Scan the records for the string "rotor" and copy every line that holds it.
THE RECORDS section start
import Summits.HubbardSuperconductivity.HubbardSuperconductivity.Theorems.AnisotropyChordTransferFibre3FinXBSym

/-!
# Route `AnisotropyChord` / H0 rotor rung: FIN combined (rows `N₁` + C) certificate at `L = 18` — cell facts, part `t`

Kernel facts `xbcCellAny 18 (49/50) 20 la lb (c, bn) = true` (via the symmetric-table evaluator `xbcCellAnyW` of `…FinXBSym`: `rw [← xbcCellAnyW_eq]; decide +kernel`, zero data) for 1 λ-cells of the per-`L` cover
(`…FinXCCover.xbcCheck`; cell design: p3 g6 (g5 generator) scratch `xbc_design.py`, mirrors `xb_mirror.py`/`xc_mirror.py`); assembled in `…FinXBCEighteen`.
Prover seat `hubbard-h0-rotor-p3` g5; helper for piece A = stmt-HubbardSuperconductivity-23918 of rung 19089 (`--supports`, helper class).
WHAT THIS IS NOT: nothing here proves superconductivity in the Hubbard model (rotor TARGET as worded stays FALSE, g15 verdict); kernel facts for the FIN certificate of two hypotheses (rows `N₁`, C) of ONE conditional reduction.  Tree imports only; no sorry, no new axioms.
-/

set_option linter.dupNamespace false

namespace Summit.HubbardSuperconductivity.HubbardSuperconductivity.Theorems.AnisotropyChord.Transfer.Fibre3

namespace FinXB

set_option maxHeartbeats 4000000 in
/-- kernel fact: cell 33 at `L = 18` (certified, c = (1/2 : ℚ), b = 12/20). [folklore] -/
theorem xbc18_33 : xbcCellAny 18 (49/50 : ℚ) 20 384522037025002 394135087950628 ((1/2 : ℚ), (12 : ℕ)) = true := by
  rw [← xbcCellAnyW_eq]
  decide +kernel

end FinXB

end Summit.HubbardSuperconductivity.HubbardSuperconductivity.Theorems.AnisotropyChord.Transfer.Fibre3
THE RECORDS section end
THE RECORDS section start
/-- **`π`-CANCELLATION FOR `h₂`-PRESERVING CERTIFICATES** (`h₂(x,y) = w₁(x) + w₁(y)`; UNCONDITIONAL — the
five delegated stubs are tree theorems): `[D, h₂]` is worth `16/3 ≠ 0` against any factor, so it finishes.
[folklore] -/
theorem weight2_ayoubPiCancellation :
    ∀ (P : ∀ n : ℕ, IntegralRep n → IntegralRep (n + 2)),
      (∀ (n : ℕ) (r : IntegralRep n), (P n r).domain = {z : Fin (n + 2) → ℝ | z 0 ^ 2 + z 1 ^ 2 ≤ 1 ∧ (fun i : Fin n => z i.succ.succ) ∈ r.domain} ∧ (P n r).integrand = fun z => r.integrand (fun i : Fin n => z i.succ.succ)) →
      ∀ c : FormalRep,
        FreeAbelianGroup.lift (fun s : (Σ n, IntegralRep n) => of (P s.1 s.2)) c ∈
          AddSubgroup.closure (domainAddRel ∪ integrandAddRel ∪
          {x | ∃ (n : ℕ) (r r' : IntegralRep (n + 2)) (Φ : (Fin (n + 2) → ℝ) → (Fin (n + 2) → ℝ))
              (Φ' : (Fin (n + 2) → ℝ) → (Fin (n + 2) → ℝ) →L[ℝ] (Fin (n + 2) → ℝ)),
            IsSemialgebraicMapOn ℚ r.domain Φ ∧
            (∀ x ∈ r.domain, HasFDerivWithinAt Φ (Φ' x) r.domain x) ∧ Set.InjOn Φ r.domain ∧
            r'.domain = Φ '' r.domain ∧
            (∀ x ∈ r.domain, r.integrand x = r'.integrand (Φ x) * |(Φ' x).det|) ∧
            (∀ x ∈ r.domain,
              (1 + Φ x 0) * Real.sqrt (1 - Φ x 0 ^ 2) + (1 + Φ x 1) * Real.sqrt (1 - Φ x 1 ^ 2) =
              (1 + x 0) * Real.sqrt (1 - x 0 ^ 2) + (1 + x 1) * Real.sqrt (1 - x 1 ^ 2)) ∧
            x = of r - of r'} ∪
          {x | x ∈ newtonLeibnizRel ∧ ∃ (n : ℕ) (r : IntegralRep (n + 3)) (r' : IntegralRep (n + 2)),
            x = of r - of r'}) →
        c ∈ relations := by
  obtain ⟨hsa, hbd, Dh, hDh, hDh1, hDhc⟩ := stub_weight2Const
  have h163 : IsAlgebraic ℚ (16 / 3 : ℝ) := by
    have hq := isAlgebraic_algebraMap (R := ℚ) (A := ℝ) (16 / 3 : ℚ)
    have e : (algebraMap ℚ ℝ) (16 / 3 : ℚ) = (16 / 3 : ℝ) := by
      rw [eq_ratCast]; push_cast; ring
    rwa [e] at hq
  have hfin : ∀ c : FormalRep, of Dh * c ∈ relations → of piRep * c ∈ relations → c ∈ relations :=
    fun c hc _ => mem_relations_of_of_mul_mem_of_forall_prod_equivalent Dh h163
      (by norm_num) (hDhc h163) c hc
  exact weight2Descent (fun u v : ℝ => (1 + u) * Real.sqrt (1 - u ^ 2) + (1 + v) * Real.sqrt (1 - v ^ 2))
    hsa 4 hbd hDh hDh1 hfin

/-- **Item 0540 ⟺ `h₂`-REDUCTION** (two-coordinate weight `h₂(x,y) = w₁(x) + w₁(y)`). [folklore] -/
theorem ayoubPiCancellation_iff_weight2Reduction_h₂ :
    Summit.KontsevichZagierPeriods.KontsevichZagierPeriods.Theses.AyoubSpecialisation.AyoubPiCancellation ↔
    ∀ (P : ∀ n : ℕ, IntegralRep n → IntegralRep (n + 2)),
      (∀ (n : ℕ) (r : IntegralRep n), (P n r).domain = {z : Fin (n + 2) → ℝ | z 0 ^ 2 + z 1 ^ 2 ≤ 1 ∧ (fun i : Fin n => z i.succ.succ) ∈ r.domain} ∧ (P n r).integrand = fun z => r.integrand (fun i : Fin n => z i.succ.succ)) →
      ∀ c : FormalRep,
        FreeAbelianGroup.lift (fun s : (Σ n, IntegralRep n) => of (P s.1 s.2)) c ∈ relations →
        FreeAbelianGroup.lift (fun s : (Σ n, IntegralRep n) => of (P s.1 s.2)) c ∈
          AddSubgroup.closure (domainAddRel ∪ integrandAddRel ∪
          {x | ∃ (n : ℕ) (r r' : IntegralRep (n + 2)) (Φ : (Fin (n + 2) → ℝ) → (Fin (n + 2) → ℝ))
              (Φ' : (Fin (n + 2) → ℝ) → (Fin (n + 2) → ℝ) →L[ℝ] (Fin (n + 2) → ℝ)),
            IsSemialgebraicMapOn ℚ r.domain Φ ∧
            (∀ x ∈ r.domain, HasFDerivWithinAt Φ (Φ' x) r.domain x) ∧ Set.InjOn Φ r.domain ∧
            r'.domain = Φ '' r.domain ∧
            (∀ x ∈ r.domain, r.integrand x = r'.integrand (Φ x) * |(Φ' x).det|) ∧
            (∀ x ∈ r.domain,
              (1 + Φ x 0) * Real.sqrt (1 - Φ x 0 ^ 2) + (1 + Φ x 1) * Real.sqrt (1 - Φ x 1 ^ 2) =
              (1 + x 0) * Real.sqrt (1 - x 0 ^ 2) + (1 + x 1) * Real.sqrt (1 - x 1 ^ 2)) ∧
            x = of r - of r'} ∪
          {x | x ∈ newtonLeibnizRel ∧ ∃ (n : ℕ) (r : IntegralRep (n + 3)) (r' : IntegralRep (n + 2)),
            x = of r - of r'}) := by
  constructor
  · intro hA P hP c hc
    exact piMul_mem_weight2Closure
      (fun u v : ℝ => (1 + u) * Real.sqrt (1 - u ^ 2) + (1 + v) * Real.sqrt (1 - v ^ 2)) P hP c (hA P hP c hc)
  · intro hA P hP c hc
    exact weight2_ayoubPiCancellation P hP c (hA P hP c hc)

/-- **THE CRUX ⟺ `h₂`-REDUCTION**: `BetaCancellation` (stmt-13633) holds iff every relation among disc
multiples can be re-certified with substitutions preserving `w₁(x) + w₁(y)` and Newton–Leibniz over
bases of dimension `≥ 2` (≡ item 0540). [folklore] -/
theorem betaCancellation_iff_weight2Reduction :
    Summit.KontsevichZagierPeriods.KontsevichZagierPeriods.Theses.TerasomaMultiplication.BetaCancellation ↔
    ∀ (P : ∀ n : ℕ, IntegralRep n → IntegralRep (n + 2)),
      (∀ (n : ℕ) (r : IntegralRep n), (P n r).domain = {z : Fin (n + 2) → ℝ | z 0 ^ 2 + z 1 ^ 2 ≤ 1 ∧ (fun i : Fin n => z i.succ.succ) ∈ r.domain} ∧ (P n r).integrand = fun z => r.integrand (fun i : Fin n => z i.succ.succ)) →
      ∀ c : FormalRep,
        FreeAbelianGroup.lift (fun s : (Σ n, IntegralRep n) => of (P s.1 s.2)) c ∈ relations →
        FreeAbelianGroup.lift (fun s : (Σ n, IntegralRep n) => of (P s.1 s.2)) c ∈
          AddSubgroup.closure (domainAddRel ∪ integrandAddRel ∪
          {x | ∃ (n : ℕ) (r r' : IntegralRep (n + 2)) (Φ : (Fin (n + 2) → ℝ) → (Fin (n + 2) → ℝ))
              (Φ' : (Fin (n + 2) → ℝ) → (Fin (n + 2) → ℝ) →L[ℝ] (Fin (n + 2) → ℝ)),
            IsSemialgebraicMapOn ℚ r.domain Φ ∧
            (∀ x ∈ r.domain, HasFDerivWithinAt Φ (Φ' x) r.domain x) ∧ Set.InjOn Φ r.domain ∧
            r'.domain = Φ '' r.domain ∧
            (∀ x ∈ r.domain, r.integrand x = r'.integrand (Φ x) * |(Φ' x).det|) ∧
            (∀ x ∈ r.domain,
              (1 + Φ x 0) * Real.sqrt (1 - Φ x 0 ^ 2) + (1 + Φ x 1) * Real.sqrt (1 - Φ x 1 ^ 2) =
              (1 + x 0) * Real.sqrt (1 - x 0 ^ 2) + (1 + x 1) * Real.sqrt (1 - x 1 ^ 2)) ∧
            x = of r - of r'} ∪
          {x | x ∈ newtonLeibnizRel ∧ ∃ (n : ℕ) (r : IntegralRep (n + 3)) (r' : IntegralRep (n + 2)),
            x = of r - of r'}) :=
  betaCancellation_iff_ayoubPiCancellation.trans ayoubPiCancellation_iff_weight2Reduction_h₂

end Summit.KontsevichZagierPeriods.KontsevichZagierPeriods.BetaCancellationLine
THE RECORDS section end
ANSWER BOX:
# Route `AnisotropyChord` / H0 rotor rung: FIN combined (rows `N₁` + C) certificate at `L = 18` — cell facts, part `t`
Prover seat `hubbard-h0-rotor-p3` g5; helper for piece A = stmt-HubbardSuperconductivity-23918 of rung 19089 (`--supports`, helper class).
WHAT THIS IS NOT: nothing here proves superconductivity in the Hubbard model (rotor TARGET as worded stays FALSE, g15 verdict); kernel facts for the FIN certificate of two hypotheses (rows `N₁`, C) of ONE conditional reduction.  Tree imports only; no sorry, no new axioms.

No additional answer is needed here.